TASK ->
Please reproduce exactly the lines from the start of the records through the one containing "# analytic branch", and nothing more.

DATA FOR ANALYSIS ->
-=-=-=-=-

import Summits.QuantumFields.BalabanUV.T4Continuum.Spine.NE9.TowerCarriersBox
import Summits.QuantumFields.BalabanUV.T4Continuum.Spine.NE9.TowerCarriersWitness

/-!
# T⁴ programme, spine estimate NE9 — NON-VACUITY AND STRICTNESS RIDER to census row C29 (`Spine/NE9/TowerCarriersBox`): the binders of the
# analytic branch along the tower (tower-NE5 over the t-box ∧ relative-disc coupling holomorphy at every level ∧ prefix dependence) are
# jointly inhabited by a NON-CONSTANT tower on which `summable_delta_of_analyticBranch` FIRES, and that same tower, read in the g-currency,
# VIOLATES gen 4's g-form `TowerCarriers.TowerNE9 … (Window γ)` for EVERY moduli family — so C29's route is not subsumed by C27's
# (cell `pub-balaban-gaps`, seat ne9, gen 5)

Cell `pub-balaban-gaps` (YM blitz G2, seat ne9, unit `pub-balaban-gaps-ne9-g5`; record `run/shared/lean/pub/pub-balaban-gaps/ne/NE9.md` §5 row C29).
Summits-side bookkeeping on the one-domain toy tower of gen 4 (`TowerCarriersWitness.toyTower`, `toyE a φ k = linTower a φ k` — the linear Markov
tower of row C28) with the VERTEX OSCILLATION `vertexOsc t = cos(log t)` as creation function (the scalar of the NE9 owner lineage's no-go model
`T4CouplingAnalyticity.vertexModel`, here read in `t = 1∕g²` and fed through the contracting channel so that tower-NE5 holds):
* §1 `vertexOsc`, `abs_vertexOsc_le` (`≤ 1` on ℝ), `linTower_congr` (prefix dependence of the linear tower), `linTower_update` (changing one
  coupling changes the tower by `a^{k−1−i}·(φ s − φ t_i)`), `abs_linTower_le` (`|φ| ≤ C`, `0 ≤ a < 1` ⇒ `|linTower| ≤ C∕(1−a)`).
* §2 THE BINDERS OF C29 HOLD: `towerNE5On_vertexToy` (`TowerNE5On toyTower (toyE a vertexOsc) [t₀,∞[ κ a 1`, any `0 ≤ a`),
  `prefix_vertexToy`, **`couplingAnalyticRel_vertexToy`** (`0 < t₀`, `c < 1`, `0 ≤ a < 1` ⇒ `CouplingAnalyticRel [t₀,∞[ (toyE a vertexOsc k) κ M c`
  at EVERY level with ONE bound `M = 1∕(1−a) + 1 + e^π`: the relative discs `|z − s| ≤ c·s`, `s ≥ t₀ > 0`, lie in `Re z > 0`, where `cos ∘ log` is
  holomorphic with `‖cos(log z)‖ ≤ e^π` — the owner lineage's `norm_cos_le_exp_pi` BY NAME).
* §3 THE END FIRES: **`summable_delta_vertexToy`** = `TowerCarriersBox.summable_delta_of_analyticBranch_geometric` on these data (node U2's record
  profile `C·θ′^i`): the hypotheses of C29 are jointly satisfiable with every inequality non-trivial (`vertexToy_nonconstant`).
* §4 STRICTNESS: **`not_towerNE9_gForm_vertexToy`** — the same tower READ IN THE g-CURRENCY (`t_i = 1∕g_i²`) violates gen 4's `TowerNE9 toyTower …
  γ κ Λ` on `Window γ` for EVERY `γ > 0` and EVERY `Λ` (level 1: `cos(2 log g₀)` takes the values `±1` at `g₀ = e^{−πn}`, `e^{−πn−π∕2}`, which are
  `e^{−πn}`-close) — the vertex obstruction of `T4CouplingAnalyticity.vertexModel_not_ne9` transplanted onto a tower obeying tower-NE5.  So the
  g-form route of C27 (`TowerCarriers.summable_delta_of_tower_growing`) does NOT apply to this tower while C29's t-currency analytic branch does:
  at shape level C29 is STRICTLY wider, exactly by the vertex.
HONEST FRAMING: a toy; nothing of Bałaban's; NE5∕NE9 NOT PRINTED ∕ NOT PROVED; spine 0∕9; instance 0∕1; one finite T⁴ — NOT ℝ⁴, NOT mass gap,
NOT Clay.  HONEST DEPENDENCY: continuum YM on T⁴ ⇐ BetaPertH ∧ nine spine estimates (0∕9 proved); BetaPertH ⇐ (D1) ∧ (D4) ∧ CAP+tail.
-/

namespace Summit.QuantumFields.BalabanUV.T4Continuum.NE9.TowerCarriersBoxWitness

open scoped BigOperators
open Finset Filter Topology
open Literature.MathematicalPhysics.QuantumFieldTheory.Balaban1983to89
open Literature.MathematicalPhysics.QuantumFieldTheory.Balaban1983to89.T4OutputRate
open Literature.MathematicalPhysics.QuantumFieldTheory.Balaban1983to89.T4CouplingAnalyticity
  (BoxWindow CouplingAnalyticRel norm_cos_le_exp_pi)
open T4CauchySum (delta)
open Summit.QuantumFields.BalabanUV.T4Continuum.NE9.TowerCarriers
open Summit.QuantumFields.BalabanUV.T4Continuum.NE9.TowerRateRelocation
open Summit.QuantumFields.BalabanUV.T4Continuum.NE9.TowerCarriersWitness (toyTower toyE)
open Summit.QuantumFields.BalabanUV.T4Continuum.NE9.TowerCarriersBox

/-! ## §1 The vertex oscillation and three facts about the linear tower -/

/-- THE VERTEX OSCILLATION in the t-currency: `cos(log t)` (`= cos(2 log g)` at `t = 1∕g²`) — bounded, smooth on `]0,∞[`, holomorphic and
bounded on every relative disc, with UNBOUNDED frequency at the vertex `g → 0` (`t → ∞`). [folklore] -/
noncomputable def vertexOsc (t : ℝ) : ℝ := Real.cos (Real.log t)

-=-=-=-=-

THE COMPLETED TASK ->
import Summits.QuantumFields.BalabanUV.T4Continuum.Spine.NE9.TowerCarriersBox
import Summits.QuantumFields.BalabanUV.T4Continuum.Spine.NE9.TowerCarriersWitness

/-!
# T⁴ programme, spine estimate NE9 — NON-VACUITY AND STRICTNESS RIDER to census row C29 (`Spine/NE9/TowerCarriersBox`): the binders of the
# analytic branch along the tower (tower-NE5 over the t-box ∧ relative-disc coupling holomorphy at every level ∧ prefix dependence) are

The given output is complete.